Prove that lim $(\sqrt{n^2+n}-n) = \frac{1}{2}$

Solution 1:

From $a^2-b^2=(a+b)(a-b)$ we have

$$\sqrt{n^2+n}-n=\frac{n^2+n-n^2}{\sqrt{n^2+n}+n}=\frac{n}{\sqrt{n^2+n}+n}= \frac{1}{\sqrt{1+\frac{1}{n}}+1}$$

from which the result follows immediately.

Solution 2:

Here is another solution. Remark that $$ \sqrt{n^2+n}-n=\sqrt{n^2+n}-\sqrt{n^2}=\frac{(\sqrt{n^2+n}-\sqrt{n^2})(\sqrt{n^2+n}+\sqrt{n^2})}{\sqrt{n^2+n}+\sqrt{n^2}} $$ Then $$ \sqrt{n^2+n}-n=\frac{n}{\sqrt{n^2+n}+n}=\frac{1}{\sqrt{1+\frac{1}{n}}+1}. $$ Since $\lim\limits_{n\to \infty} \sqrt{1+\frac{1}{n}}=1$, for $\delta>0$, exists $N$ ($N>\frac{1}{2\delta+\delta^2}$) such that $1<\sqrt{1+\frac{1}{n}}<1+\delta$, for all $n>N$. Then $$ 2<\sqrt{1+\frac{1}{n}}+1<2+\delta $$ So $$ \frac{1}{2}>\frac{1}{\sqrt{1+\frac{1}{n}}+1}>\frac{1}{2+\delta}. $$ Then $$ \frac{\delta}{4}>\frac{1}{2}-\frac{1}{2+\delta}>\frac{1}{2}-\frac{1}{\sqrt{1+\frac{1}{n}}+1}>0 $$ Let $\varepsilon>0$, define $\delta:=4\varepsilon$. So, for $N>\frac{1}{2\delta+\delta^2}=\frac{1}{8\varepsilon+16\varepsilon^2}$, $$ \varepsilon>\frac{1}{2}-\frac{1}{\sqrt{1+\frac{1}{n}}+1}>0, $$ i.e., $$ \lim\limits_{n\to \infty}\sqrt{n^2+n}-n=\lim\limits_{n\to \infty}\frac{1}{\sqrt{1+\frac{1}{n}}+1}=\frac{1}{1+1}=\frac{1}{2} $$

Solution 3:

Since this post became active after a long period of time and there are many linked questions, here is a generalization for such kinds of limits.
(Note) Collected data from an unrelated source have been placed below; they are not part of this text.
import Summits.NavierStokesRegularity.OSWSelfSimilar.SheetRSpectrumWindingLists
import Summits.NavierStokesRegularity.OSWSelfSimilar.SheetRResolventOddClass
import Literature.Analysis.OperatorTheory.PseudoResolventRankOneEigenvalue
import HarnessLib
/-!
# Sheet-ℝ spectral certificate (Z3-SR-SPEC, S2): the KERNEL ASSEMBLY, resolvent-keyed — from implementation 2's rectangle
# certificate to the eigenvalue census of `T + θℓ(·)f` on the open rectangle and the algebraic simplicity of `σ = 1`
HONEST FRAMING (cell ns-blowup GROUP B «PROFILE SEARCH»; PROFILE-SPEC v1.3 case Z3-SR-SPEC; 1-D MODEL (viscous gCLM/OSW sheet on `ℝ` at
`(a, c_l, ε) = (1/5, 1/2, 1)`); computer-assisted; not Euler/NS; «violates: none — MODEL»; census hook
`Literature.Analysis.FluidPDE.effectiveViscosity_half`). Nothing here is a statement about Navier–Stokes. This file COMPOSES landed theorems;
it proves no new analysis and moves no number.
§1 (ABSTRACT, resolvent-keyed; `X` a complex Banach space, `J : ℂ → X →L[ℂ] X` a pseudo-resolvent on an open `U` containing the closed rectangle
`K = [−3/100, 12] × [−12, 12]` of `SheetRSpectrumWindingLists`, `ℓ : X →L[ℂ] ℂ`, `f : X`, `θ : ℂ`, Evans function `E(σ) = 1 − θ·ℓ(J σ f)`):
from `IsPseudoResolvent.analyticOnNhd_evans` (`Literature…PseudoResolventRankOneEigenvalue`, Kato VIII-§1.1) `E` is analytic on `U ⊇ K`; from
`SheetRSpectrumWindingLists.eq_one_of_zero_and_order_one` (implementation 2's quadrant-label lists of record, `certTurns = 4`, the tree's
`Literature.Analysis.Complex.eq_of_winding_certificate`, Henrici §4.6/§4.10) the two NAMED HYPOTHESES «`RectLabelCertificate E`» (= implementation 2's
interval arithmetic: kit j270205 `s2_impl2.json` 94f123d366e47d6e + `rect_from_j270205.json` f71b02691bd71b8b) and «`E 1 = 0`» (= P-list (P6): `σ = 1` is an
eigenvalue, the T-shift gauge mode — kernel on the profile side in cert-5's `SheetRTimeShiftMode*`, to be transported to `E 1 = 0` by
`IsPseudoResolvent.eigen_rankOne_iff` once the eigenvector is written in the resolvent's language) give: **(i)** `E σ ≠ 0` for every `σ ≠ 1` in the
open rectangle (`evans_ne_zero_of_ne_one`) and on its closed left edge `Re σ = −3/100` (`evans_ne_zero_leftEdge`); **(ii)** hence, by
`kernel_rankOne_iff_evans` / `eigen_rankOne_iff`, for such `σ` the rank-one–perturbed operator `T + θℓ(·)f` (`T = operatorOfResolvent J z₀`, Kato's
closed operator of the pseudo-resolvent) has NO eigenvector (`no_eigenvector_of_ne_one`, `eigen_eq_zero_of_ne_one`); **(iii)** `analyticOrderAt E 1 = 1`
(`analyticOrderAt_evans_one`); **(iv)** hence, by `algebraicallySimple_of_analyticOrderAt_eq_one` (Kato III-§6.5 / IV-§1.4, elementary rank-one case),
`σ = 1` is a geometrically AND algebraically simple eigenvalue of `T + θℓ(·)f`: eigenvectors = the multiples of `J(1)f ≠ 0`, no Jordan chain (`simple_at_one`).
§2 (THE SHEET's ODD CLASS): `J := resolventOdd hL K h` (selfsim g12, `SheetRResolventOddClass`: the resolvent of the CLOSED operator `−A|_odd`,
`A = (−∂² + d∂ + V) + K`, on `Wcodd L = L²_{w,odd}(ℂ)`, an injective pseudo-resolvent on `{Re σ > −m}` for ANY Gårding datum `GardingDataKC … m`): for
`3/100 < m` the rectangle lies in the half-plane and §1 applies verbatim (`sheet_evans_census`, `sheet_simple_at_one`, `sheet_eigen_eq_zero_of_ne_one`).
With cert-1's data (`K := −P + F`, i.e. `A = A_F = B_λ − P + F`; `m = c₁ + γ = 3/20` from S1; `θ = 4`; `f = h`, the 12 dyadics; `ℓ = ⟨h, ·⟩_w`) the
function `E` IS the Z3-SR-SPEC Evans function and `T + θℓ(·)f = −DG(Ω*)|_odd`; those identifications are NOT made in this file (they are the
one-screen successor step: write `ℓ`, `f` and (P6)'s eigenvector in the `Wcodd` language).
**What is NOT kernel-checked:** the truth of `RectLabelCertificate E` for the sheet (implementation 2's arithmetic) and of `E 1 = 0` ((P6) transport), the
Gårding datum (S1, two arithmetics of record), the far field outside `K` (row `CertificateViscousSheetRSpectrumB`: zeros with `Re σ ≥ −3/100` have
`‖σ‖ ≤ R0B = 11.41`, inside `K` by `SheetRSpectrumWindingLists.halfDisc_subset_rect`). KERNEL: everything else named above.
-/

noncomputable section

namespace Summit.NavierStokesRegularity.OSWSelfSimilar
namespace SheetRSpectrumWindingAssembly

open Literature.Analysis.OperatorTheory Literature.Analysis.Complex SheetRSpectrumWindingLists Complex Set

/-! ### §1 Abstract, resolvent-keyed assembly -/
section Abstract

variable {X : Type*} [NormedAddCommGroup X] [NormedSpace ℂ X] [CompleteSpace X]
variable {U : Set ℂ} {J : ℂ → X →L[ℂ] X}

/-- The Evans function of the rank-one perturbation `θℓ(·)f`, keyed on the resolvent family `J`: `E(σ) = 1 − θ·ℓ(J σ f)`. [folklore] -/
def evans (J : ℂ → X →L[ℂ] X) (ℓ : X →L[ℂ] ℂ) (f : X) (θ : ℂ) : ℂ → ℂ := fun σ => 1 - θ * ℓ (J σ f)

omit [CompleteSpace X] in
/-- Unfolding of `evans`. [folklore] -/
@[simp] theorem evans_apply (J : ℂ → X →L[ℂ] X) (ℓ : X →L[ℂ] ℂ) (f : X) (θ : ℂ) (σ : ℂ) :
    evans J ℓ f θ σ = 1 - θ * ℓ (J σ f) := rfl

/-- `E` is analytic on a neighbourhood of every point of the closed rectangle `K ⊆ U`. [folklore] -/
theorem analyticOnNhd_evans_rect (h : IsPseudoResolvent U J) (hU : IsOpen U) (hKU : (Icc ra rb ×ℂ Icc rc rd) ⊆ U)
    (ℓ : X →L[ℂ] ℂ) (f : X) (θ : ℂ) : AnalyticOnNhd ℂ (evans J ℓ f θ) (Icc ra rb ×ℂ Icc rc rd) :=
  (h.analyticOnNhd_evans hU ℓ f θ).mono hKU

/-- **The census on the open rectangle (abstract):** under the rectangle certificate and `E 1 = 0`, `σ = 1` is the ONLY zero of `E` in
`K° = (−3/100, 12) × (−12, 12)`, and `analyticOrderAt E 1 = 1`. [folklore] -/
theorem evans_census (h : IsPseudoResolvent U J) (hU : IsOpen U) (hKU : (Icc ra rb ×ℂ Icc rc rd) ⊆ U)
    (ℓ : X →L[ℂ] ℂ) (f : X) (θ : ℂ) (hcert : RectLabelCertificate (evans J ℓ f θ)) (h1 : evans J ℓ f θ 1 = 0) :
    (∀ σ ∈ Ioo ra rb ×ℂ Ioo rc rd, evans J ℓ f θ σ = 0 → σ = 1) ∧ analyticOrderAt (evans J ℓ f θ) 1 = 1 :=
  eq_one_of_zero_and_order_one (analyticOnNhd_evans_rect h hU hKU ℓ f θ) hcert h1

/-- (i) `E σ ≠ 0` for every `σ ≠ 1` of the open rectangle. [folklore] -/
theorem evans_ne_zero_of_ne_one (h : IsPseudoResolvent U J) (hU : IsOpen U) (hKU : (Icc ra rb ×ℂ Icc rc rd) ⊆ U)
    (ℓ : X →L[ℂ] ℂ) (f : X) (θ : ℂ) (hcert : RectLabelCertificate (evans J ℓ f θ)) (h1 : evans J ℓ f θ 1 = 0)
    {σ : ℂ} (hσ : σ ∈ Ioo ra rb ×ℂ Ioo rc rd) (hne : σ ≠ 1) : evans J ℓ f θ σ ≠ 0 :=
  fun h0 => hne ((evans_census h hU hKU ℓ f θ hcert h1).1 σ hσ h0)

omit [CompleteSpace X] in
/-- (i′) `E ≠ 0` on the closed LEFT EDGE `Re σ = −3/100`, `Im σ ∈ [−12, 12]` (every point lies on a certified piece) — needs only the certificate. [folklore] -/
theorem evans_ne_zero_leftEdge (ℓ : X →L[ℂ] ℂ) (f : X) (θ : ℂ) (hcert : RectLabelCertificate (evans J ℓ f θ))
    {y : ℝ} (hy : y ∈ Icc rc rd) : evans J ℓ f θ (ra + y * I) ≠ 0 :=
  hcert.left.ne_zero y (by simpa [leftRest_last] using hy) (by simp)

/-- (iii) `analyticOrderAt E 1 = 1`. [folklore] -/
theorem analyticOrderAt_evans_one (h : IsPseudoResolvent U J) (hU : IsOpen U) (hKU : (Icc ra rb ×ℂ Icc rc rd) ⊆ U)
    (ℓ : X →L[ℂ] ℂ) (f : X) (θ : ℂ) (hcert : RectLabelCertificate (evans J ℓ f θ)) (h1 : evans J ℓ f θ 1 = 0) :
    analyticOrderAt (evans J ℓ f θ) 1 = 1 :=
  (evans_census h hU hKU ℓ f θ hcert h1).2

/-- (ii) For `σ ≠ 1` in the open rectangle there is NO `u ≠ 0` with `u = θℓ(u) • J(σ) f` — the resolvent form of «`σ` is not an eigenvalue of
`T + θℓ(·)f`» (`kernel_rankOne_iff_evans`). [folklore] -/
theorem no_eigenvector_of_ne_one (h : IsPseudoResolvent U J) (hU : IsOpen U) (hKU : (Icc ra rb ×ℂ Icc rc rd) ⊆ U)
    (ℓ : X →L[ℂ] ℂ) (f : X) (θ : ℂ) (hcert : RectLabelCertificate (evans J ℓ f θ)) (h1 : evans J ℓ f θ 1 = 0)
    {σ : ℂ} (hσ : σ ∈ Ioo ra rb ×ℂ Ioo rc rd) (hne : σ ≠ 1) :
    ¬ ∃ u : X, u ≠ 0 ∧ u = (θ * ℓ u) • J σ f := fun hex =>
  evans_ne_zero_of_ne_one h hU hKU ℓ f θ hcert h1 hσ hne ((IsPseudoResolvent.kernel_rankOne_iff_evans (J σ) ℓ f θ).1 hex)

/-- (ii′) The same in the language of Kato's closed operator `T = operatorOfResolvent J z₀` (`z₀ ∈ U`, `J z₀` injective): for `σ ≠ 1` in the open
rectangle, every `u ∈ dom T` with `T u = σu − θℓ(u) f` (i.e. `(T + θℓ(·)f) u = σ u`) is `0`. [folklore] -/
theorem eigen_eq_zero_of_ne_one (h : IsPseudoResolvent U J) (hU : IsOpen U) (hKU : (Icc ra rb ×ℂ Icc rc rd) ⊆ U)
    {z₀ : ℂ} (hz₀ : z₀ ∈ U) {hinj : Function.Injective (J z₀)}
    (ℓ : X →L[ℂ] ℂ) (f : X) (θ : ℂ) (hcert : RectLabelCertificate (evans J ℓ f θ)) (h1 : evans J ℓ f θ 1 = 0)
    {σ : ℂ} (hσ : σ ∈ Ioo ra rb ×ℂ Ioo rc rd) (hne : σ ≠ 1) (u : X)
    (hu : ∃ hu : u ∈ (operatorOfResolvent J z₀ hinj).domain, operatorOfResolvent J z₀ hinj ⟨u, hu⟩ = σ • u - (θ * ℓ u) • f) :
    u = 0 := by
  have hσU : σ ∈ U := hKU ⟨Ioo_subset_Icc_self hσ.1, Ioo_subset_Icc_self hσ.2⟩
  have heq := (h.eigen_rankOne_iff (hinj := hinj) hz₀ hσU ℓ f θ u).1 hu
  by_contra hu0
  exact no_eigenvector_of_ne_one h hU hKU ℓ f θ hcert h1 hσ hne ⟨u, hu0, heq⟩

/-- (iv) **`σ = 1` is a geometrically and algebraically SIMPLE eigenvalue of `T + θℓ(·)f`**: `J(1) f ≠ 0`; the solutions of
`T u = u − θℓ(u) f` are exactly the multiples of `J(1) f`; no eigenvector `δ₀ ≠ 0` has a generalized eigenvector `δ₁` with
`T δ₁ = δ₁ − θℓ(δ₁) f + δ₀` (`algebraicallySimple_of_analyticOrderAt_eq_one` on (iii)). [folklore] -/
theorem simple_at_one (h : IsPseudoResolvent U J) (hU : IsOpen U) (hKU : (Icc ra rb ×ℂ Icc rc rd) ⊆ U)
    {z₀ : ℂ} (hz₀ : z₀ ∈ U) {hinj : Function.Injective (J z₀)}
    (ℓ : X →L[ℂ] ℂ) (f : X) (θ : ℂ) (hcert : RectLabelCertificate (evans J ℓ f θ)) (h1 : evans J ℓ f θ 1 = 0) :
    J 1 f ≠ 0 ∧
    (∀ u, (∃ hu : u ∈ (operatorOfResolvent J z₀ hinj).domain,
        operatorOfResolvent J z₀ hinj ⟨u, hu⟩ = (1 : ℂ) • u - (θ * ℓ u) • f) ↔ ∃ t : ℂ, u = t • J 1 f) ∧
    ∀ δ₀, δ₀ ≠ 0 → (∃ hu : δ₀ ∈ (operatorOfResolvent J z₀ hinj).domain,
        operatorOfResolvent J z₀ hinj ⟨δ₀, hu⟩ = (1 : ℂ) • δ₀ - (θ * ℓ δ₀) • f) →
      ¬ ∃ δ₁, ∃ hu : δ₁ ∈ (operatorOfResolvent J z₀ hinj).domain,
        operatorOfResolvent J z₀ hinj ⟨δ₁, hu⟩ = (1 : ℂ) • δ₁ - (θ * ℓ δ₁) • f + δ₀ := by
  have h1U : (1 : ℂ) ∈ U := hKU ⟨Ioo_subset_Icc_self one_mem_rect.1, Ioo_subset_Icc_self one_mem_rect.2⟩
  exact h.algebraicallySimple_of_analyticOrderAt_eq_one (hinj := hinj) hU hz₀ h1U ℓ f θ
    (analyticOrderAt_evans_one h hU hKU ℓ f θ hcert h1)

end Abstract

/-! ### §2 The sheet's odd class: `J = resolventOdd` -/
section Sheet

open SheetRResolventOddClass SheetROddClass SheetRComplexPivot SheetRPerturbedPair SheetRPerturbedResolventC SheetREnergySpace
  SheetRResolventIdentity

variable {L D₀ D₁ V₀ c m : ℝ} {d V : ℝ → ℝ}

/-- For a Gårding datum with `3/100 < m`, the closed rectangle lies in the resolvent half-plane `{Re σ > −m}`. [folklore] -/
theorem rect_subset_halfPlane (hm : (3 : ℝ) / 100 < m) : (Icc ra rb ×ℂ Icc rc rd) ⊆ {σ : ℂ | -m < σ.re} := by
  intro σ hσ
  have h1 : ra ≤ σ.re := hσ.1.1
  simp only [mem_setOf_eq, ra] at h1 ⊢
  linarith

/-- **THE CENSUS FOR THE SHEET's ODD-CLASS RESOLVENT.** For ANY Gårding datum `h : GardingDataKC L hL d V K D₀ D₁ V₀ c m` with `3/100 < m`, any
`ℓ : Wcodd L →L[ℂ] ℂ`, `f : Wcodd L`, `θ : ℂ`, with `E(σ) = 1 − θ·ℓ(resolventOdd hL K h σ f)`: if `E` satisfies implementation 2's rectangle certificate
and `E 1 = 0`, then `1` is the only zero of `E` in the open rectangle and `analyticOrderAt E 1 = 1`. (For cert-1's `K = −P + F`, `θ = 4`, `f = h`,
`ℓ = ⟨h, ·⟩_w`, `m = 3/20`: the Z3-SR-SPEC statement «no point spectrum of `−DG(Ω*)|_odd` in `K°` other than the simple gauge eigenvalue `1`».) [folklore] -/
theorem sheet_evans_census (hL : 0 < L) (K : Esp L hL →L[ℝ] W L) (h : GardingDataKC L hL d V K D₀ D₁ V₀ c m) (hm : (3 : ℝ) / 100 < m)
    (ℓ : Wcodd L →L[ℂ] ℂ) (f : Wcodd L) (θ : ℂ)
    (hcert : RectLabelCertificate (evans (resolventOdd hL K h) ℓ f θ)) (h1 : evans (resolventOdd hL K h) ℓ f θ 1 = 0) :
    (∀ σ ∈ Ioo ra rb ×ℂ Ioo rc rd, evans (resolventOdd hL K h) ℓ f θ σ = 0 → σ = 1) ∧
      analyticOrderAt (evans (resolventOdd hL K h) ℓ f θ) 1 = 1 := by
  haveI : CompleteSpace (Wcodd L) := completeSpace_Wcodd L
  exact evans_census (isPseudoResolvent_resolventOdd hL K h) (isOpen_halfPlane m) (rect_subset_halfPlane hm) ℓ f θ hcert h1

/-- For the sheet: at every `σ ≠ 1` of the open rectangle, every `u ∈ dom T` with `T u = σu − θℓ(u) f`, `T = generatorOdd … 1` (Kato's closed operator
of the odd-class resolvent, based at `z₀ = 1`), vanishes — no eigenvalue of `T + θℓ(·)f` in `K° ∖ {1}`. [folklore] -/
theorem sheet_eigen_eq_zero_of_ne_one (hL : 0 < L) (K : Esp L hL →L[ℝ] W L) (h : GardingDataKC L hL d V K D₀ D₁ V₀ c m)
    (hm : (3 : ℝ) / 100 < m) (ℓ : Wcodd L →L[ℂ] ℂ) (f : Wcodd L) (θ : ℂ)
    (hcert : RectLabelCertificate (evans (resolventOdd hL K h) ℓ f θ)) (h1 : evans (resolventOdd hL K h) ℓ f θ 1 = 0)
    {σ : ℂ} (hσ : σ ∈ Ioo ra rb ×ℂ Ioo rc rd) (hne : σ ≠ 1) (u : Wcodd L)
    (hu : ∃ hu : u ∈ (operatorOfResolvent (resolventOdd hL K h) 1
        (injective_resolventOdd hL K h (σ := 1) (by simp only [one_re]; linarith))).domain,
      operatorOfResolvent (resolventOdd hL K h) 1 (injective_resolventOdd hL K h (σ := 1) (by simp only [one_re]; linarith)) ⟨u, hu⟩ =
        σ • u - (θ * ℓ u) • f) :
    u = 0 := by
  haveI : CompleteSpace (Wcodd L) := completeSpace_Wcodd L
  have h1U : (1 : ℂ) ∈ {σ : ℂ | -m < σ.re} := by simp only [mem_setOf_eq, one_re]; linarith
  exact eigen_eq_zero_of_ne_one (isPseudoResolvent_resolventOdd hL K h) (isOpen_halfPlane m) (rect_subset_halfPlane hm) h1U ℓ f θ
    hcert h1 hσ hne u hu

/-- **For the sheet: `σ = 1` is a geometrically and algebraically simple eigenvalue of `T + θℓ(·)f`** (`T = generatorOdd … 1`): the resolvent vector
`resolventOdd 1 f ≠ 0` spans the eigenspace and admits no Jordan chain. [folklore] -/
theorem sheet_simple_at_one (hL : 0 < L) (K : Esp L hL →L[ℝ] W L) (h : GardingDataKC L hL d V K D₀ D₁ V₀ c m)
    (hm : (3 : ℝ) / 100 < m) (ℓ : Wcodd L →L[ℂ] ℂ) (f : Wcodd L) (θ : ℂ)
    (hcert : RectLabelCertificate (evans (resolventOdd hL K h) ℓ f θ)) (h1 : evans (resolventOdd hL K h) ℓ f θ 1 = 0) :
    let hinj := injective_resolventOdd hL K h (σ := 1) (by simp only [one_re]; linarith)
    resolventOdd hL K h 1 f ≠ 0 ∧
    (∀ u, (∃ hu : u ∈ (operatorOfResolvent (resolventOdd hL K h) 1 hinj).domain,
        operatorOfResolvent (resolventOdd hL K h) 1 hinj ⟨u, hu⟩ = (1 : ℂ) • u - (θ * ℓ u) • f) ↔
          ∃ t : ℂ, u = t • resolventOdd hL K h 1 f) ∧
    ∀ δ₀, δ₀ ≠ 0 → (∃ hu : δ₀ ∈ (operatorOfResolvent (resolventOdd hL K h) 1 hinj).domain,
        operatorOfResolvent (resolventOdd hL K h) 1 hinj ⟨δ₀, hu⟩ = (1 : ℂ) • δ₀ - (θ * ℓ δ₀) • f) →
      ¬ ∃ δ₁, ∃ hu : δ₁ ∈ (operatorOfResolvent (resolventOdd hL K h) 1 hinj).domain,
        operatorOfResolvent (resolventOdd hL K h) 1 hinj ⟨δ₁, hu⟩ = (1 : ℂ) • δ₁ - (θ * ℓ δ₁) • f + δ₀ := by
  intro hinj
  haveI : CompleteSpace (Wcodd L) := completeSpace_Wcodd L
  have h1U : (1 : ℂ) ∈ {σ : ℂ | -m < σ.re} := by simp only [mem_setOf_eq, one_re]; linarith
  exact simple_at_one (isPseudoResolvent_resolventOdd hL K h) (isOpen_halfPlane m) (rect_subset_halfPlane hm) h1U ℓ f θ hcert h1

end Sheet

end SheetRSpectrumWindingAssembly
end Summit.NavierStokesRegularity.OSWSelfSimilar

end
Consider the set of functions in the following form: $$ f(x) = \sqrt[n]{(x + a_1)(x+a_2)\cdots (x+a_n)} - x $$ where $$ n,k \in \Bbb N \\ a_k \in \Bbb R $$

Consider the following expansion: $$ a^n – b^n = (a – b)\left(a^{n – 1} + a^{n – 2}b + a^{n – 3}b^2 + \cdots + ab^{n – 2} + b^{n – 1}\right) \tag1 $$

Define a function in the form: $$ g(x) = \sqrt[n]{(x + a_1)(x+a_2)\cdots (x+a_n)} $$

Thus $f(x)$ may be rewritten as:

$$ f(x) = g(x) - x $$

Now using $(1)$ we may rewrite $f(x)$ as: $$ f(x) = \frac{(g(x))^n-x^n}{\sqrt[n]{(g(x))^{n-1}} +\sqrt[n]{(g(x))^{n-2}}x + \sqrt[n]{(g(x))^{n-3}}x^2 + \cdots + \sqrt[n]{g(x)}x^{n-2} +x^{n-1}} \tag2 $$

Now taking the limit of $(2)$ one may obtain: $$ \begin{align*} &\lim_{x\to\infty}\frac{x^{n-1}a_1 + x^{n-1}a_2+ \cdots + x^{n-1}a_n }{x^{n-1}\left(\sqrt[n]{1+o\left({1\over x}\right)+\cdots} + \sqrt[n]{1+o\left({1\over x}\right) +\cdots} +\cdots + 1\right)} \\ = &\lim_{x\to\infty}\frac{a_1 + a_2+ \cdots + a_n}{\sqrt[n]{1+o\left({1\over x}\right)+\cdots} + \sqrt[n]{1+o\left({1\over x}\right) +\cdots} +\cdots + 1} \\ = &\frac{a_1 + a_2 + \cdots + a_n}{n} \tag3 \end{align*} $$

Or summarizing: $$ \boxed{\lim_{x\to\infty}f(x) = \frac{a_1 + a_2 + \cdots + a_n}{n}} $$

Lets now use that result in your limit: $$ \sqrt{n^2 + n} - n = \sqrt{n(n+1)} - n = \sqrt{(n+0)(n+1)} - n $$ Which gives $a_1 = 0$ and $a_2 = 1$ and the highest power is $2$ meaning $n = 2$ in $(3)$. Thus we get: $$ \boxed{\lim_{n\to\infty}x_n = \frac{a_1 + a_2}{2} = \frac{0 + 1}{2} = {1\over 2}} $$

As desired.